Results: The exposure-ocular model was a longitudinal logistic regression model with a first-order Markov element and interindividual variability on baseline probabilities. The model (Model 1) with ADC in a hyperbolic function of Ce provided the best description of data (AIC: 5650). The effect of MMAE on risk of grade ≥2 ocular AEs was not significant, and its inclusion (as a direct, linear effect) led to marginal improvement in the fit (AIC: 5646, Model 2). Covariates were added to Model 1 as proportional factors on the effect of Ce (Model 3). The risk of grade ≥2 ocular AEs increased with ADC Ce and was associated with higher risk in those with baseline dry eye conditions relative to those without dry eye conditions, but lower in patients receiving prophylactic treatment. Moreover, the 90% CI of the associated effect comparing TV monotherapy (2.0 mg/kg Q3W) and in combination with Pembro included 1 (an effect of effect of 1.08 (90% CI: 0.931, 1.23)), indicating similar risk of ocular AEs between the two treatments.

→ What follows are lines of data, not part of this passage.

import Mathlib
import HarnessLib
import Literature.MathematicalPhysics.QuantumLattice.HubbardDiagonalQuadraticEffAction
import Summits.HubbardSuperconductivity.HubbardSuperconductivity.Theorems.KLProgrammeKLRegimeTwoVolumeFrameMismatchResum
import Summits.HubbardSuperconductivity.HubbardSuperconductivity.Theorems.KLProgrammeKLRegimeTwoVolumeDualReadoutRows

/-!
# Route `KLProgramme` — crux K3 ENGINE (stmt-HubbardSuperconductivity-20437 `KLRegimeEngineV17F2`), stub (e) proof-input «(e)-D-ROWS», keying (A′) (pen (R495)):
# THE CHAIN PART `effAction_{Ψ}(𝒩_D) − 𝒩_D` OF THE FRAME CONVERSION IS A DIAGONAL QUADRATIC; ITS RAW TWO-LEG POSITION KERNEL AND PINNED ROWS, EXACTLY
# (cell gate-hubbard-kl, seat hubbard-kl-k3c4-p1 g26, VL lane; memo DROWS-SCOPE-g26.md §14; consumer: the `Pe` rows of `…TwoVolumeDualRowsFrameSplit.hPd_of_commonFrame_add_conversion`)

`…TwoVolumeDualRowsFrameSplit.klEffectiveAction_sub_counterQuadratic_frame_eq` (p732040) writes the one-volume frame conversion of `T(K) − 𝒩_K` as
`(effAction_{Ψ_{K₂}}(𝒩_D) − 𝒩_D) + (dressing/response)`, `D = K₂ ⊖ K₁`.  The first summand — the coefficient-1 mismatch having CANCELLED — is second order in `D`:
by the tree's `effAction_normalCovariance_diagQuadratic` (`HubbardDiagonalQuadraticEffAction`) and `counterQuadratic_eq_sum_smul` it is the DIAGONAL quadratic
`Σ_{ks} q(ks)·ψ̂⁺_{ks}ψ̂⁻_{ks}`, `q = κ_D/(1 + Ψκ_D) − κ_D = −κ_D²Ψ/(1 + Ψκ_D)`, `κ_D(ks) = D(p_k⃗)/(βL²)`.  This file types that and reads its raw two-leg rows:

* §1 generic diagonal quadratics `Σ_{ks} q ks • (ψ̂⁺_{ks}ψ̂⁻_{ks})`: `kernel_two_diagQuad_string` (the `(+,−)` kernel: `q(k,σ)·(2!)⁻¹` on the diagonal, `0` off it),
  **`dualKernel_two_diagQuad`** (the raw two-leg position kernel `W_σ(x₀,x₁) = Σ_k q(k,σ)(2!)⁻¹·e^{iω_k(t₁−t₀)}χ_{k⃗}(x⃗₁−x⃗₀)`, k3c5-p2's `dualKernel_two_eq_of_diagonal`),
  **`pinnedRow_two_diagQuad_eq`** (the pinned raw row at `x₀` IS the `ℓ¹` character sum of the symbol — the datum the Fourier estimate bounds);
* §2 the model: **`effAction_counterQuadratic_sub_eq_diagQuad`** (`effAction_{normalCovariance Ψ_K}(𝒩_D) − 𝒩_D = Σ_{ks} (κ_D/(1+Ψ_Kκ_D) − κ_D) • ψ̂⁺ψ̂⁻`, `0 < β`;
  denominators by `one_add_uvSymbolCT_mul_ofReal_ne_zero`), `chainCoeff_eq_neg_sq` (`κ/(1+Ψκ) − κ = −κ²Ψ/(1+Ψκ)`), and the composed row identity
  **`pinnedRow_two_chain_eq`**.

Identities only; the `ℓ¹` character sum of `−κ_D²Ψ̃/2` is left NAMED (its estimate — where the «VL-RESUM-WINDOW» smallness and the frequency-`ω₀` propagator's `ℓ¹` constant live —
is the next file).  Nothing asserts the (D) rows, (e), VL, K3 or superconductivity.  References: BGM 2006 §2.3 (2.20)–(2.24) [cite: BenfattoGiulianiMastropietro2006];
Feldman–Salmhofer–Trubowitz 1996 §1; Salmhofer 1999 §4.2 (4.16)–(4.20).
-/

noncomputable section

namespace Summit.HubbardSuperconductivity.HubbardSuperconductivity.Theorems.TwoVolumeDefect

set_option linter.dupNamespace false -- summit = problem name (single-conjunct summit), D-0017

open Finset Complex Literature.MathematicalPhysics.QuantumLattice Literature.Probability.LatticeModels GrassmannAlgebra
open Summit.HubbardSuperconductivity.HubbardSuperconductivity.Theorems.KLRegimeSplit
open Summit.HubbardSuperconductivity.HubbardSuperconductivity.Theorems.KLProgrammeLegKernels
open Summit.HubbardSuperconductivity.HubbardSuperconductivity.Theorems.TwoLegFourier

variable {L M : ℕ} [NeZero L]

/-! ## §1 Generic diagonal quadratics: `(+,−)` kernel, raw two-leg position kernel, pinned rows -/

section Generic

omit [NeZero L] in
/-- The delta determinant of the `(+,−)` strings at `(k,σ),(k′,σ′)` (two legs) and `(k″,s),(k″,s)`: nonzero only on the diagonal `(k,σ) = (k″,s) = (k′,σ′)`. [folklore] -/
theorem det_deltaMatrix_twoString_offDiag (k k' k'' : FreqMomentum L M) (σ σ' s : Fin 2) :
    (deltaMatrix ℂ (![((k, σ), 0), ((k', σ'), 1)] : Fin 2 → HubbardFieldIdx L M)
      (![((k'', s), 0), ((k'', s), 1)] : Fin 2 → HubbardFieldIdx L M)).det =
      if (k'', s) = (k, σ) ∧ (k'', s) = (k', σ') then 1 else 0 := by
  rw [Matrix.det_fin_two]
  simp only [deltaMatrix_apply, Matrix.cons_val_zero, Matrix.cons_val_one, Prod.mk.injEq]
  by_cases h1 : k = k'' ∧ σ = s
  · by_cases h2 : k' = k'' ∧ σ' = s
    · obtain ⟨rfl, rfl⟩ := h1; obtain ⟨rfl, rfl⟩ := h2; simp
    · have h2' : ¬(k'' = k' ∧ s = σ') := fun hh => h2 ⟨hh.1.symm, hh.2.symm⟩
      simp [h2, h2']
  · have h1' : ¬(k'' = k ∧ s = σ) := fun hh => h1 ⟨hh.1.symm, hh.2.symm⟩
    simp [h1, h1']

/-- **The `(+,−)` two-leg kernel of a diagonal quadratic** `Q = Σ_{ks} q ks • ψ̂⁺_{ks}ψ̂⁻_{ks}`: `kernel Q 2 ((k,σ,+),(k′,σ′,−)) = [ (k′,σ′) = (k,σ) ]·q(k,σ)·(2!)⁻¹`.
[cite: Salmhofer1999, §4.3 (4.95)] -/
theorem kernel_two_diagQuad_string (q : FreqMomentum L M × Fin 2 → ℂ) (k k' : FreqMomentum L M) (σ σ' : Fin 2) :
    kernel ℂ (∑ ks : FreqMomentum L M × Fin 2, q ks • (gen ℂ ((ks, 0) : HubbardFieldIdx L M) * gen ℂ ((ks, 1) : HubbardFieldIdx L M))) 2
        (![((k, σ), 0), ((k', σ'), 1)] : Fin 2 → HubbardFieldIdx L M) =
      if (k', σ') = (k, σ) then q (k, σ) * (((2 : ℕ).factorial : ℚ)⁻¹ • (1 : ℂ)) else 0 := by
  rw [kernel_sum]
  have hgen : ∀ ks : FreqMomentum L M × Fin 2,
      gen ℂ ((ks, 0) : HubbardFieldIdx L M) * gen ℂ ((ks, 1) : HubbardFieldIdx L M) =
        genProd ℂ (![((ks.1, ks.2), 0), ((ks.1, ks.2), 1)] : Fin 2 → HubbardFieldIdx L M) := by
    intro ks
    rw [genProd_succ, genProd_succ, genProd_zero, mul_one]
    rfl
  simp_rw [kernel_smul, hgen, kernel_genProd, det_deltaMatrix_twoString_offDiag]
  by_cases hk : (k', σ') = (k, σ)
  · rw [if_pos hk, hk, Finset.sum_eq_single (k, σ) (fun ks _ hks => by
      rw [if_neg (fun h => hks h.1), mul_zero, mul_zero]) (fun h => absurd (mem_univ _) h)]
    simp
  · rw [if_neg hk]
    refine sum_eq_zero fun ks _ => ?_
    rw [if_neg (fun h => hk (h.2.symm.trans h.1)), mul_zero, mul_zero]

/-- A diagonal quadratic has DIAGONAL `(+,−)` two-leg kernel (the hypothesis `hdiag` of k3c5-p2's `dualKernel_two_eq_of_diagonal`). -/
theorem kernel_two_diagQuad_offDiag (q : FreqMomentum L M × Fin 2 → ℂ) (σ : Fin 2) (k k' : FreqMomentum L M) (hk : k' ≠ k) :
    kernel ℂ (∑ ks : FreqMomentum L M × Fin 2, q ks • (gen ℂ ((ks, 0) : HubbardFieldIdx L M) * gen ℂ ((ks, 1) : HubbardFieldIdx L M))) 2
        (![((k, σ), 0), ((k', σ), 1)] : Fin 2 → HubbardFieldIdx L M) = 0 := by
  rw [kernel_two_diagQuad_string, if_neg (fun h => hk (Prod.mk.inj h).1)]

/-- **The raw two-leg position kernel of a diagonal quadratic**: `W_σ(Q)(x₀,x₁) = Σ_k q(k,σ)·(2!)⁻¹·e^{iω_k(t₁−t₀)}·χ_{k⃗}(x⃗₁ − x⃗₀)`.
[cite: BenfattoGiulianiMastropietro2006, §2.3 (2.17)] -/
theorem dualKernel_two_diagQuad (β : ℝ) (q : FreqMomentum L M × Fin 2 → ℂ) (σ : Fin 2) (x₀ x₁ : SpaceTimeIdx L M) :
    sectorisedKernel L M β (trivialMultiplier L M)
        (∑ ks : FreqMomentum L M × Fin 2, q ks • (gen ℂ ((ks, 0) : HubbardFieldIdx L M) * gen ℂ ((ks, 1) : HubbardFieldIdx L M))) 2
        (![((0, σ), 0), ((0, σ), 1)] : Fin 2 → SectorLeg 1) ![x₀, x₁] =
      ∑ k : FreqMomentum L M, q (k, σ) * (((2 : ℕ).factorial : ℚ)⁻¹ • (1 : ℂ)) *
        (Complex.exp (((matsubaraFreq β M k.1 * (imagTime β M x₁.1 - imagTime β M x₀.1) : ℝ) : ℂ) * I) * torusChar k.2 (x₁.2 - x₀.2)) := by
  rw [dualKernel_two_eq_of_diagonal β _ σ (fun k k' hk => kernel_two_diagQuad_offDiag q σ k k' hk)]
  refine sum_congr rfl fun k _ => ?_
  rw [kernel_two_diagQuad_string, if_pos rfl]

/-- **THE PINNED RAW TWO-LEG ROW OF A DIAGONAL QUADRATIC IS THE `ℓ¹` CHARACTER SUM OF ITS SYMBOL**: at any pin `x₀`,
`Σ_{x₁} ‖W_σ(Q)(x₀,x₁)‖ = Σ_{x₁} ‖Σ_k q(k,σ)(2!)⁻¹ e^{iω_k(t₁−t₀)} χ_{k⃗}(x⃗₁−x⃗₀)‖`. -/
theorem pinnedRow_two_diagQuad_eq (β : ℝ) (q : FreqMomentum L M × Fin 2 → ℂ) (σ : Fin 2) (x₀ : SpaceTimeIdx L M) :
    ∑ x₁ : SpaceTimeIdx L M, ‖sectorisedKernel L M β (trivialMultiplier L M)
        (∑ ks : FreqMomentum L M × Fin 2, q ks • (gen ℂ ((ks, 0) : HubbardFieldIdx L M) * gen ℂ ((ks, 1) : HubbardFieldIdx L M))) 2
        (![((0, σ), 0), ((0, σ), 1)] : Fin 2 → SectorLeg 1) ![x₀, x₁]‖ =
      ∑ x₁ : SpaceTimeIdx L M, ‖∑ k : FreqMomentum L M, q (k, σ) * (((2 : ℕ).factorial : ℚ)⁻¹ • (1 : ℂ)) *
        (Complex.exp (((matsubaraFreq β M k.1 * (imagTime β M x₁.1 - imagTime β M x₀.1) : ℝ) : ℂ) * I) * torusChar k.2 (x₁.2 - x₀.2))‖ :=
  sum_congr rfl fun x₁ _ => by rw [dualKernel_two_diagQuad]

end Generic

/-! ## §2 The model: the chain part of the frame conversion is a diagonal quadratic with symbol `−κ_D²Ψ/(1+Ψκ_D)` -/

section Chain

variable [NeZero M] {β : ℝ} (hβ : 0 < β) (μ : ℝ) (K K₂ K₁ : TrigPolyC4v) (Λ : ℝ)
include hβ

/-- **The chain part is a diagonal quadratic**: for ANY frame `K` of the Gaussian step and the mismatch `D = K₂ ⊖ K₁`,
`effAction (normalCovariance Ψ_K) 𝒩_D − 𝒩_D = Σ_{ks} (κ_D/(1 + Ψ_Kκ_D) − κ_D) • ψ̂⁺_{ks}ψ̂⁻_{ks}`, `κ_D(ks) = D(p_k⃗)/(βL²)`, `Ψ_K = uvSymbolCT … K Λ`
(`effAction_normalCovariance_diagQuadratic`; the denominators never vanish, `one_add_uvSymbolCT_mul_ofReal_ne_zero`). [cite: BenfattoGiulianiMastropietro2006, §2.3 (2.20)–(2.23)] -/
theorem effAction_counterQuadratic_sub_eq_diagQuad :
    effAction ℂ (normalCovariance L M (uvSymbolCT L M β μ K Λ)) (counterQuadratic L M β (fsub K₂ K₁)) - counterQuadratic L M β (fsub K₂ K₁) =
      ∑ ks : FreqMomentum L M × Fin 2,
        ((((fsub K₂ K₁).eval (latticeMomentum L ks.1.2) / (β * (L : ℝ) ^ 2) : ℝ) : ℂ) /
              (1 + uvSymbolCT L M β μ K Λ ks * (((fsub K₂ K₁).eval (latticeMomentum L ks.1.2) / (β * (L : ℝ) ^ 2) : ℝ) : ℂ)) -
            (((fsub K₂ K₁).eval (latticeMomentum L ks.1.2) / (β * (L : ℝ) ^ 2) : ℝ) : ℂ)) •
          (gen ℂ ((ks, 0) : HubbardFieldIdx L M) * gen ℂ ((ks, 1) : HubbardFieldIdx L M)) := by
  rw [counterQuadratic_eq_sum_smul,
    effAction_normalCovariance_diagQuadratic _ _ (fun ks => one_add_uvSymbolCT_mul_ofReal_ne_zero hβ μ K Λ _ ks), ← sum_sub_distrib]
  exact sum_congr rfl fun ks _ => by rw [sub_smul]

omit hβ in
/-- `κ/(1 + Ψκ) − κ = −κ²Ψ/(1 + Ψκ)` (`1 + Ψκ ≠ 0`): the chain part is SECOND ORDER in the mismatch. [folklore] -/
theorem chainCoeff_eq_neg_sq {Ψ κ : ℂ} (h : 1 + Ψ * κ ≠ 0) : κ / (1 + Ψ * κ) - κ = -(κ ^ 2 * Ψ / (1 + Ψ * κ)) := by
  have key : κ / (1 + Ψ * κ) = κ - κ ^ 2 * Ψ / (1 + Ψ * κ) := by
    rw [eq_sub_iff_add_eq, ← add_div, div_eq_iff h]
    ring
  rw [key]
  ring

/-- **The pinned raw two-leg rows of the chain part, exactly**: at any pin `x₀` and spin `σ`,
`Σ_{x₁} ‖W_σ(effAction_{Ψ_K}(𝒩_D) − 𝒩_D)(x₀,x₁)‖ = Σ_{x₁} ‖Σ_k (κ_D/(1+Ψ_Kκ_D) − κ_D)(k,σ)·(2!)⁻¹·e^{iω_k(t₁−t₀)}·χ_{k⃗}(x⃗₁−x⃗₀)‖` — an `ℓ¹` character sum of a
symbol of size `O(D²)`. [cite: BenfattoGiulianiMastropietro2006, §2.3 (2.20)–(2.24)] -/
theorem pinnedRow_two_chain_eq (σ : Fin 2) (x₀ : SpaceTimeIdx L M) :
    ∑ x₁ : SpaceTimeIdx L M, ‖sectorisedKernel L M β (trivialMultiplier L M)
        (effAction ℂ (normalCovariance L M (uvSymbolCT L M β μ K Λ)) (counterQuadratic L M β (fsub K₂ K₁)) - counterQuadratic L M β (fsub K₂ K₁)) 2
        (![((0, σ), 0), ((0, σ), 1)] : Fin 2 → SectorLeg 1) ![x₀, x₁]‖ =
      ∑ x₁ : SpaceTimeIdx L M, ‖∑ k : FreqMomentum L M,
        ((((fsub K₂ K₁).eval (latticeMomentum L k.2) / (β * (L : ℝ) ^ 2) : ℝ) : ℂ) /
              (1 + uvSymbolCT L M β μ K Λ (k, σ) * (((fsub K₂ K₁).eval (latticeMomentum L k.2) / (β * (L : ℝ) ^ 2) : ℝ) : ℂ)) -
            (((fsub K₂ K₁).eval (latticeMomentum L k.2) / (β * (L : ℝ) ^ 2) : ℝ) : ℂ)) * (((2 : ℕ).factorial : ℚ)⁻¹ • (1 : ℂ)) *
          (Complex.exp (((matsubaraFreq β M k.1 * (imagTime β M x₁.1 - imagTime β M x₀.1) : ℝ) : ℂ) * I) * torusChar k.2 (x₁.2 - x₀.2))‖ := by
  rw [effAction_counterQuadratic_sub_eq_diagQuad hβ μ K K₂ K₁ Λ]
  exact pinnedRow_two_diagQuad_eq β _ σ x₀

end Chain

end Summit.HubbardSuperconductivity.HubbardSuperconductivity.Theorems.TwoVolumeDefect

end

Conclusions: This Markov model offers an alternative to existing exposure-response approaches to explore the occurrence, severity, and duration of ocular AEs. Model evaluation results showed that the observed time course of ocular AEs as well as transition probabilities were reasonably described by the DTMM. Based on currently available data, the DTMM suggested that there is an association between ADC exposure and risk of grade ≥2 ocular AEs. More frequent dosing may still provide a more favorable benefit-risk profile. The 1.7 mg/kg Q2W dose is being evaluated clinically in the ongoing innovaTV 207 clinical trial.
References:
[1] Voellinger J, et al. Tisotumab vedotin dose schedule optimization in non-cervical populations. ESMO Targeted Anticancer Therapies, Paris, Mar 6-8, 2023.
[2] Gibiansky L, et.al. Population pharmacokinetic analysis for tisotumab vedotin in patients with locally advanced and/or metastatic solid tumors. CPT Pharmacometrics Syst Pharmacol. 2022;11(10):1358-1370.
[3] Karlsson, M. O., R. C. Schoemaker, B. Kemp, A. F. Cohen, J. M. van Gerven, B. Tuk, C. C. Peck, and M. Danhof. 2000. “A Pharmacodynamic Markov Mixed-Effects Model for the Effect of Temazepam on Sleep.” Clinical Pharmacology and Therapeutics 68 (2): 175–88.